▶ **The problem**:
Every line below that contains the word "hypersurfaces" must be copied.

▶ **Stored data**:
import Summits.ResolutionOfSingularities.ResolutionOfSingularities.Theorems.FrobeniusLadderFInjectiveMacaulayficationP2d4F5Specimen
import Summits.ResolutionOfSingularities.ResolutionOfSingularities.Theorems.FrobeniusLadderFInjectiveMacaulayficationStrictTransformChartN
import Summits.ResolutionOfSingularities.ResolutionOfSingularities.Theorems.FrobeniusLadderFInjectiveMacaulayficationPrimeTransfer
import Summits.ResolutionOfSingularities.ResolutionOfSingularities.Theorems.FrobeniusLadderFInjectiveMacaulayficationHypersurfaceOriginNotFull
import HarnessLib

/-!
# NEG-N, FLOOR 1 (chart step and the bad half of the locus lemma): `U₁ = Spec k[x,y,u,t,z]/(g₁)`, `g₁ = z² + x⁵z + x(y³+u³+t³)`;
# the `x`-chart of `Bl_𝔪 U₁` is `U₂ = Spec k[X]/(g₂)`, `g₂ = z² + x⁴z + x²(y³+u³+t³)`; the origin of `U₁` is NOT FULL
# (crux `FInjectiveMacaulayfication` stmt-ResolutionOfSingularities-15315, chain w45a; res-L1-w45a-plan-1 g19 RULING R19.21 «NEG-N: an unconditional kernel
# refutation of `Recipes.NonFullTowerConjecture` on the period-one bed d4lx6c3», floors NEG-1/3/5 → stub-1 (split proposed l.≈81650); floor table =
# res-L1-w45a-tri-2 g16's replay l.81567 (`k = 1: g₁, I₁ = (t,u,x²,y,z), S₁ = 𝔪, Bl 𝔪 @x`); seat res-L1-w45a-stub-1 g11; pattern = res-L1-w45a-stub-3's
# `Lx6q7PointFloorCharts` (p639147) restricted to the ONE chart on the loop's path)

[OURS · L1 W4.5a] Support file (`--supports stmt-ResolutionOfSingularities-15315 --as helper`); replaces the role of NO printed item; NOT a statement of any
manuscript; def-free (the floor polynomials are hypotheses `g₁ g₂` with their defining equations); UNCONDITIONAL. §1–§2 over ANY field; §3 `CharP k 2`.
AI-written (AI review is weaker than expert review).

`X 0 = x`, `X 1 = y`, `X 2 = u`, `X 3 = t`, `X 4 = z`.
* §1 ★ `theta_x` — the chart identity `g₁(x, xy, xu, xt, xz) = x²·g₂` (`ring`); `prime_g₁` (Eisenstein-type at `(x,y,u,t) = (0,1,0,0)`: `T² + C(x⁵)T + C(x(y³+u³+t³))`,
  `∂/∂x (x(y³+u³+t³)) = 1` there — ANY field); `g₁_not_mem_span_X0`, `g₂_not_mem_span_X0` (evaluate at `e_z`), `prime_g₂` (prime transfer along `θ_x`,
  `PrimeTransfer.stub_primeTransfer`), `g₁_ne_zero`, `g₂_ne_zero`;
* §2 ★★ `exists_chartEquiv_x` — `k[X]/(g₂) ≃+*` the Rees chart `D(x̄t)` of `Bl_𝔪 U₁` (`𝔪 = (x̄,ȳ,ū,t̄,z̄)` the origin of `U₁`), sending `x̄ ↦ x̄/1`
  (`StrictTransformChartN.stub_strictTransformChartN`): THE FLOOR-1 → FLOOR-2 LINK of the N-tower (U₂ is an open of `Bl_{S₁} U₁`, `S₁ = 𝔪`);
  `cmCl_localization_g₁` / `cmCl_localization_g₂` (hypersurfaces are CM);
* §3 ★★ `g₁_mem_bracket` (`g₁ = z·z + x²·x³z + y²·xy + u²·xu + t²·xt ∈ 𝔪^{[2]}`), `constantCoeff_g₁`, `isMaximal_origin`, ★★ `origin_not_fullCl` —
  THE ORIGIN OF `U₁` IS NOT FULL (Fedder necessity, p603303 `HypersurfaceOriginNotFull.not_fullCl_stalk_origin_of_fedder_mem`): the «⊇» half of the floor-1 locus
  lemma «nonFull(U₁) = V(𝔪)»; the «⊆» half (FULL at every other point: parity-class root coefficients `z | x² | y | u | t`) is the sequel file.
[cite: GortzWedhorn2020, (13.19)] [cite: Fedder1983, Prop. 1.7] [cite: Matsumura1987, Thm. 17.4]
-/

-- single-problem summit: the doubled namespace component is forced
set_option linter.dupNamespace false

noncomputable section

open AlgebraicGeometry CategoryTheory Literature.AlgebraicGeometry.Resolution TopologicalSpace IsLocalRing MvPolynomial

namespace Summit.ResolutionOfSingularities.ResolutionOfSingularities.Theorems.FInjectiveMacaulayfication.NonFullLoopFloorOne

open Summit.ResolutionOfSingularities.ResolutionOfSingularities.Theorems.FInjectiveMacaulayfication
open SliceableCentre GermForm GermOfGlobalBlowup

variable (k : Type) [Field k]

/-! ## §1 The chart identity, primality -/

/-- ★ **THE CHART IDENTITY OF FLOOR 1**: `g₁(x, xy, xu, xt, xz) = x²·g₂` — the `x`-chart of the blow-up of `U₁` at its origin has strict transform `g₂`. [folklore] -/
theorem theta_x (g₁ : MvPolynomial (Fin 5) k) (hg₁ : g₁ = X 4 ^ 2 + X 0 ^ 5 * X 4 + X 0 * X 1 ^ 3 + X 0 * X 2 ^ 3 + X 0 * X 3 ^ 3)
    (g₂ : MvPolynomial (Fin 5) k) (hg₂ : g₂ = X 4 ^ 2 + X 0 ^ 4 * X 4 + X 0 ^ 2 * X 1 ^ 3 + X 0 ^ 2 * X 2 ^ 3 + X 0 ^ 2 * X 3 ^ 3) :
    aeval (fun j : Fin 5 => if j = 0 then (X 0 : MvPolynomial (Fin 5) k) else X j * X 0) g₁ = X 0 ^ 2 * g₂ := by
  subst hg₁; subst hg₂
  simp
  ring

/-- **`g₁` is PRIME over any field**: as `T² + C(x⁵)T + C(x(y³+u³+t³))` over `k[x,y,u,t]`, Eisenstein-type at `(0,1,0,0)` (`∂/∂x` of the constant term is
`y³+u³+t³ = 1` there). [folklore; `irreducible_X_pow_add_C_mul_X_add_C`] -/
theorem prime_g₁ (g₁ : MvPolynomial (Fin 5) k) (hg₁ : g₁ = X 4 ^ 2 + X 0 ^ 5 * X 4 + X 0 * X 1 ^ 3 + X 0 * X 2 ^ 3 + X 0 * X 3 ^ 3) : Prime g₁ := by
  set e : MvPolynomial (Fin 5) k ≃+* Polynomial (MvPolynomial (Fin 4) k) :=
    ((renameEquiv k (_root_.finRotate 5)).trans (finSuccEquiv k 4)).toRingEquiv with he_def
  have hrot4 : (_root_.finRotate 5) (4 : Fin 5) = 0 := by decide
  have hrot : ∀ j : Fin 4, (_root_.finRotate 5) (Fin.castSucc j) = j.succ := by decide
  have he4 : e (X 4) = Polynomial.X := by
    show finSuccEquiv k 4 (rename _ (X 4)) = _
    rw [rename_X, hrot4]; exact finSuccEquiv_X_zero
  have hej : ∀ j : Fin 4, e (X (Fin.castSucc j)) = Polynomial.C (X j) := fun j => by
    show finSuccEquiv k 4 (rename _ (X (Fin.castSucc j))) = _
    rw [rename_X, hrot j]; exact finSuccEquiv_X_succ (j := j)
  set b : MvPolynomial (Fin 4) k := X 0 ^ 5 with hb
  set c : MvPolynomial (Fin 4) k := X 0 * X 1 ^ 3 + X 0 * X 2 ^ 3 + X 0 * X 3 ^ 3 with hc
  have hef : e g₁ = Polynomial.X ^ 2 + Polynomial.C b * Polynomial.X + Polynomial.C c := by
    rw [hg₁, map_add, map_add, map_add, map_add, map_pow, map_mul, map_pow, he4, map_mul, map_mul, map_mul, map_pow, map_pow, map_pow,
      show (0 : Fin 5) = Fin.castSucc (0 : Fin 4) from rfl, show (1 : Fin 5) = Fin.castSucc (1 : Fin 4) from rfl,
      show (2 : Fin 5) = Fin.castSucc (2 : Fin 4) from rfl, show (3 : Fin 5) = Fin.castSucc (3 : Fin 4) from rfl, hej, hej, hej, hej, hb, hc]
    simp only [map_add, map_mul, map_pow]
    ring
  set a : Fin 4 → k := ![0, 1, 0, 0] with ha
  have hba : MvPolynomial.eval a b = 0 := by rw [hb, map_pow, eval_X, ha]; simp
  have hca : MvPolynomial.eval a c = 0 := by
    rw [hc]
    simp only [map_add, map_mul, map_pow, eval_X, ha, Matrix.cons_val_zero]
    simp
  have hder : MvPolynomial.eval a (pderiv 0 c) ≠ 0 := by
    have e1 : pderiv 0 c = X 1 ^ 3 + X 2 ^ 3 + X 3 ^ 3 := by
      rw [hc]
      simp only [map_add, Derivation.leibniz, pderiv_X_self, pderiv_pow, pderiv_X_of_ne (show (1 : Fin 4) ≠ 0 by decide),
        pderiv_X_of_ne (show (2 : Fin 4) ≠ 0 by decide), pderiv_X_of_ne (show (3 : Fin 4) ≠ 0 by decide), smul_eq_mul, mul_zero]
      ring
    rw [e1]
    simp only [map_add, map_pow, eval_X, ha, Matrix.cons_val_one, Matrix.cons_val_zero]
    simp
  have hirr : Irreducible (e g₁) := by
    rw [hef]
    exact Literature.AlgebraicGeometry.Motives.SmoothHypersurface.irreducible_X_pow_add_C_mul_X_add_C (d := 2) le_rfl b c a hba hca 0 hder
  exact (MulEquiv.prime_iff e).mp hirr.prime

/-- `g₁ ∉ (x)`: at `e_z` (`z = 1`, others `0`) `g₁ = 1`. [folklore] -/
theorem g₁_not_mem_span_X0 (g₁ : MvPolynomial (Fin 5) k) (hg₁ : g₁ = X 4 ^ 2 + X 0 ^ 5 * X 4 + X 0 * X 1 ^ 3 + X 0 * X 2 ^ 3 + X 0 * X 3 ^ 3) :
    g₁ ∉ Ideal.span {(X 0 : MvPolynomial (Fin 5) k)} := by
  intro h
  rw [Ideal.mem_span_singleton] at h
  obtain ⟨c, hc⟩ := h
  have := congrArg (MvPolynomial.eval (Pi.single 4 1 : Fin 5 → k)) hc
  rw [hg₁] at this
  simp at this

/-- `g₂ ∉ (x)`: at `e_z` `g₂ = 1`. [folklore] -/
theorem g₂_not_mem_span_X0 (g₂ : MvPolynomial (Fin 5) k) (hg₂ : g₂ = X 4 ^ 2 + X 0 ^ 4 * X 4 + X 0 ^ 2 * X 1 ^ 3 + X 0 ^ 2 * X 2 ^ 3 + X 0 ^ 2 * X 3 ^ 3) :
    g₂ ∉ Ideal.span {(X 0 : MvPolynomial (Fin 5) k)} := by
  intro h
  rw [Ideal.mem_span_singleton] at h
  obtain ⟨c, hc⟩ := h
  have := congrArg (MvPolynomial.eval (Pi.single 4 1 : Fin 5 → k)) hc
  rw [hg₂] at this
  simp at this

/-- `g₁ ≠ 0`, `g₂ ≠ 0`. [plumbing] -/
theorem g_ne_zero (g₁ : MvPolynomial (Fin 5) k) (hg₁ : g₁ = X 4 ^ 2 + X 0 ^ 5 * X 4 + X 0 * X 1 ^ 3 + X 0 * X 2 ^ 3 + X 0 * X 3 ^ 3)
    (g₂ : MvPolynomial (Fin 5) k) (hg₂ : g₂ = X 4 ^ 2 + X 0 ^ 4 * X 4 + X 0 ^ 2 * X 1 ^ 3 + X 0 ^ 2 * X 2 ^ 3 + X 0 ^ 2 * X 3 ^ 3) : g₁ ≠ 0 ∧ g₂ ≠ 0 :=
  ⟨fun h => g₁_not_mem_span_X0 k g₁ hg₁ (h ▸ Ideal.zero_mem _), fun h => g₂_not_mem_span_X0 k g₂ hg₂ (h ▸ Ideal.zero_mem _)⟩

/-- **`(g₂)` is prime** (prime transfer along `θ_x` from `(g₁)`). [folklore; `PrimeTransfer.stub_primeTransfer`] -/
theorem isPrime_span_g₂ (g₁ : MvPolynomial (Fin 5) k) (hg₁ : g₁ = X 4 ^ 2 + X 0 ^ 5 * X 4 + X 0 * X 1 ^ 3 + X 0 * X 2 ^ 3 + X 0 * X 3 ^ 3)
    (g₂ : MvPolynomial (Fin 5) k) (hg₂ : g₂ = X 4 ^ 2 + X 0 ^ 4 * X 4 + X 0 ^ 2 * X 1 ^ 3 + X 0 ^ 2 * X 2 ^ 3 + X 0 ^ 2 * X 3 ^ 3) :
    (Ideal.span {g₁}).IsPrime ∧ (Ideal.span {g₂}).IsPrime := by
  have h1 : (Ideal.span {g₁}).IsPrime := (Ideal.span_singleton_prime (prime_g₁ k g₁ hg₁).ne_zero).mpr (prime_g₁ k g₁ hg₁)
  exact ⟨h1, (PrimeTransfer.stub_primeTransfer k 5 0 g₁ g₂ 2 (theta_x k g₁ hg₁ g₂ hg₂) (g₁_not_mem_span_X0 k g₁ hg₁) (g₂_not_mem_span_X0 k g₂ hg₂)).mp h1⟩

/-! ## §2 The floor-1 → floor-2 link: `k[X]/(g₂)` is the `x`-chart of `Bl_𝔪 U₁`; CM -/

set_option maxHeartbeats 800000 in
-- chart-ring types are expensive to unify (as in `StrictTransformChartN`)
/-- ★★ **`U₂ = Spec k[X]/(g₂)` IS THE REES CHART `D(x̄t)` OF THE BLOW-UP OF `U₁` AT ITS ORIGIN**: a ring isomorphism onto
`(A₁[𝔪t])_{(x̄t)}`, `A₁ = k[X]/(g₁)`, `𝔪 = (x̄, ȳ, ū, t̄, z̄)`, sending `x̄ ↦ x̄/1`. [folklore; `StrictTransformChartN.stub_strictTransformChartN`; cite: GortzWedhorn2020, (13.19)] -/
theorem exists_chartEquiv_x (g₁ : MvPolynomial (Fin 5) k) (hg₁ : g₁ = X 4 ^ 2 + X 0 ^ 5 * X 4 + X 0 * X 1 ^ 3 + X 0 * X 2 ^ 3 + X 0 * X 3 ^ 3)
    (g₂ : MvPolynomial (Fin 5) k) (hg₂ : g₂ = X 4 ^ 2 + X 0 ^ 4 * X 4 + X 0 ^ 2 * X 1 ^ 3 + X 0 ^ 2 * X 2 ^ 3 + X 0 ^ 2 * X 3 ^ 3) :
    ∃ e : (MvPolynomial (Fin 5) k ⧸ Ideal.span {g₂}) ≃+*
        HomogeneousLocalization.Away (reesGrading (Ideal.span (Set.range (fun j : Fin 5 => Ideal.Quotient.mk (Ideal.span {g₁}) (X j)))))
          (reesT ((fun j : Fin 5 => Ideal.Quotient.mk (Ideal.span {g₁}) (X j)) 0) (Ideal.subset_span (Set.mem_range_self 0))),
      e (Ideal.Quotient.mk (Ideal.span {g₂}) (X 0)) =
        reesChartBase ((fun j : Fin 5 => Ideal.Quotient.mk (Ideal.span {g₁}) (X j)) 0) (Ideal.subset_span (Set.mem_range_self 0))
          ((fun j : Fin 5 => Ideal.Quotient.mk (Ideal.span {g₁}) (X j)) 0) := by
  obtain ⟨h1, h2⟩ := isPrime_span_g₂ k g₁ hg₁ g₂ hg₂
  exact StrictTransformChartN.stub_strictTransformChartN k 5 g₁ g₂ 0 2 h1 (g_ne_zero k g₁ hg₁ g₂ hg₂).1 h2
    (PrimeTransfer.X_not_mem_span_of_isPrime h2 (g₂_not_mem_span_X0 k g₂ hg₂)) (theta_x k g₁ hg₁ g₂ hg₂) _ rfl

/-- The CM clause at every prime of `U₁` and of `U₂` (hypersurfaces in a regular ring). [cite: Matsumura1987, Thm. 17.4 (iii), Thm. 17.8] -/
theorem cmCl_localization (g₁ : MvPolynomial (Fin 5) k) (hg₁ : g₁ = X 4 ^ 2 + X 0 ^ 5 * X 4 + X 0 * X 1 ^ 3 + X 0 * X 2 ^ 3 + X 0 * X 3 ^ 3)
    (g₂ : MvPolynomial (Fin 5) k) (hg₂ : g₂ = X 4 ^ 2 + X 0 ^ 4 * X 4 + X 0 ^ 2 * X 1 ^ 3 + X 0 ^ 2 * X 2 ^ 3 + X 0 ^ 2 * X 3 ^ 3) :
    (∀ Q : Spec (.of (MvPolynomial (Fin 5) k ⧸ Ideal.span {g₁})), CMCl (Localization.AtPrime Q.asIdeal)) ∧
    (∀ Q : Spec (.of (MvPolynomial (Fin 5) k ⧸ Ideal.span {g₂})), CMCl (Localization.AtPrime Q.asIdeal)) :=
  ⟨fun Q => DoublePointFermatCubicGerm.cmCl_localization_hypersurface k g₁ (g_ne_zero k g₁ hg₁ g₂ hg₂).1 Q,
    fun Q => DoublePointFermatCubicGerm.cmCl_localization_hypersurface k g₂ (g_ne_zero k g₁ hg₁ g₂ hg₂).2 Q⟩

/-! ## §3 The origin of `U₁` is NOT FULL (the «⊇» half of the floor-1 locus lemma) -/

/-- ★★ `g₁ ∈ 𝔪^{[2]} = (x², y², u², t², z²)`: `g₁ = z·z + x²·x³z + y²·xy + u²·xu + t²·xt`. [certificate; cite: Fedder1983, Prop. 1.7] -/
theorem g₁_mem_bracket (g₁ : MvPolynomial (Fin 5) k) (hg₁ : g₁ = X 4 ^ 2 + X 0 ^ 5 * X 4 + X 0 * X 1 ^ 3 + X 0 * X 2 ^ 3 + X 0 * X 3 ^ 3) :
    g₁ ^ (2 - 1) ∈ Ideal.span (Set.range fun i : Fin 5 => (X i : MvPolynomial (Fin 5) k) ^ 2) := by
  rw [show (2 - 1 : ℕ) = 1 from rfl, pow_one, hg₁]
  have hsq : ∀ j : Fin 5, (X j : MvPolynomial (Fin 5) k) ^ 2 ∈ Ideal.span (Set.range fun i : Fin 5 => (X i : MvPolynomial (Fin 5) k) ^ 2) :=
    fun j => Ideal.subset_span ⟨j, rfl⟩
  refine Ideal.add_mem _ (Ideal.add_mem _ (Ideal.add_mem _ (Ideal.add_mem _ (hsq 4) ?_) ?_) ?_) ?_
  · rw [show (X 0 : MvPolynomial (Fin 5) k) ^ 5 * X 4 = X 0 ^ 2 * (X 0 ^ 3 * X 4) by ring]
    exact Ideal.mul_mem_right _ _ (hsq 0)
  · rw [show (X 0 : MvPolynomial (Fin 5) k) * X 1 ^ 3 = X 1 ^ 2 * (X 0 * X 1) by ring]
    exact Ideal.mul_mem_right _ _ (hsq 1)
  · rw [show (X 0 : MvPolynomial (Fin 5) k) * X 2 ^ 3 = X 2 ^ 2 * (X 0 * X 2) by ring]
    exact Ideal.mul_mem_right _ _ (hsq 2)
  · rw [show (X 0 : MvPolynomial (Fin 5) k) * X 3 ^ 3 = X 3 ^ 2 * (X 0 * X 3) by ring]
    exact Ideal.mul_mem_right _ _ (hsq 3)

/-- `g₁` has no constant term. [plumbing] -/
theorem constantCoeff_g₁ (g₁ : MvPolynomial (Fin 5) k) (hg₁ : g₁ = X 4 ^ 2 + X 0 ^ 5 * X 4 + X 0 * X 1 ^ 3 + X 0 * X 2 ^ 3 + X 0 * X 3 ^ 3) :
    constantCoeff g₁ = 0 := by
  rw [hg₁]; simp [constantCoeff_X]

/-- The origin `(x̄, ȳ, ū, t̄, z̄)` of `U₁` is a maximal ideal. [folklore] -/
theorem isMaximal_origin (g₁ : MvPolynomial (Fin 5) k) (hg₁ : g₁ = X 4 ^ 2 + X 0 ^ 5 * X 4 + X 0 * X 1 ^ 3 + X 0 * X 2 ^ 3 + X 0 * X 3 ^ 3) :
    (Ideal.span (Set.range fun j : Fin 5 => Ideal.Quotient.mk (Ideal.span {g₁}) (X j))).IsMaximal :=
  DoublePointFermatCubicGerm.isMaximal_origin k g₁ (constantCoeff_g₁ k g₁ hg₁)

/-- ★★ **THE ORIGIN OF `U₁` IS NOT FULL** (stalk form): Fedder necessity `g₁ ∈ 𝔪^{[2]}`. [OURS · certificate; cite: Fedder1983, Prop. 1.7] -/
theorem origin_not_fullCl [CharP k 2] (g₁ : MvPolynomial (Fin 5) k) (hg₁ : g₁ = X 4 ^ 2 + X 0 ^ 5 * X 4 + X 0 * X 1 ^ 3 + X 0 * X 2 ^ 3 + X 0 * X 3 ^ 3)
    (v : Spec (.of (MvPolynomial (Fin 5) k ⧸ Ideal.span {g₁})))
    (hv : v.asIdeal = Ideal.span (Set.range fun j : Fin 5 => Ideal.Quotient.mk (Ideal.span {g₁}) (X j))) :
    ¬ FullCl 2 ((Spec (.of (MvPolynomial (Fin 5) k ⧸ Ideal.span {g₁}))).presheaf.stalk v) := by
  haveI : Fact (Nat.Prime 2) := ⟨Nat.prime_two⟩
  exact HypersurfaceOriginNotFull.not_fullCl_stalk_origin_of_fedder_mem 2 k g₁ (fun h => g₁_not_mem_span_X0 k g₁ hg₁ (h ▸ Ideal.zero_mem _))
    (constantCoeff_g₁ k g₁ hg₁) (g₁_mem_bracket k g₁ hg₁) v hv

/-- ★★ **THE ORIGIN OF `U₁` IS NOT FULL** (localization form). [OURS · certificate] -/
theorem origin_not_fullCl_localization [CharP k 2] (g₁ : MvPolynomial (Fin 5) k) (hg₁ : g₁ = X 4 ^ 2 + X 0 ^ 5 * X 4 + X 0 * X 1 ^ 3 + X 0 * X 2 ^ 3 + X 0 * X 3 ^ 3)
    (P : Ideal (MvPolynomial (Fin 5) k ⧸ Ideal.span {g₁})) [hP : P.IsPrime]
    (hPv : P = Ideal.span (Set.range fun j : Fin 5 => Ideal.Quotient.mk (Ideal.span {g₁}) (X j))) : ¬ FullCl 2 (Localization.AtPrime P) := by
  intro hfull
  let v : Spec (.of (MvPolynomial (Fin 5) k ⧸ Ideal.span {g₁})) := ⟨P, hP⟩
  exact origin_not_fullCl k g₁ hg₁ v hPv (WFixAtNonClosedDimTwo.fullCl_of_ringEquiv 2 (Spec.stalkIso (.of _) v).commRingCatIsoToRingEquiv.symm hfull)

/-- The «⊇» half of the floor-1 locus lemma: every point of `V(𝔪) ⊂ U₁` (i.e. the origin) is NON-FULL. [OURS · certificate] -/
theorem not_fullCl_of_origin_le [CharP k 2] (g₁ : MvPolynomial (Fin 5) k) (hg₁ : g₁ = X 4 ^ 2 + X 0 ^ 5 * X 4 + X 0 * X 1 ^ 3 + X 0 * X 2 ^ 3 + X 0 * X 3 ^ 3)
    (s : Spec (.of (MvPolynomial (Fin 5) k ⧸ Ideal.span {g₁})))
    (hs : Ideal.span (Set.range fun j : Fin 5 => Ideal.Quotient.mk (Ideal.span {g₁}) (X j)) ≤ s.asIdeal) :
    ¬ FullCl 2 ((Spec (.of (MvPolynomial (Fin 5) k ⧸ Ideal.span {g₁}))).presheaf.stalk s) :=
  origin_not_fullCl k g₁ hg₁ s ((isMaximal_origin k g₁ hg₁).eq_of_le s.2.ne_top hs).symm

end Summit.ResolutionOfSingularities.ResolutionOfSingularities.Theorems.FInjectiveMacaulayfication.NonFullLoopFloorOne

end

▶ **Task answer**:
  `cmCl_localization_g₁` / `cmCl_localization_g₂` (hypersurfaces are CM);
/-- The CM clause at every prime of `U₁` and of `U₂` (hypersurfaces in a regular ring). [cite: Matsumura1987, Thm. 17.4 (iii), Thm. 17.8] -/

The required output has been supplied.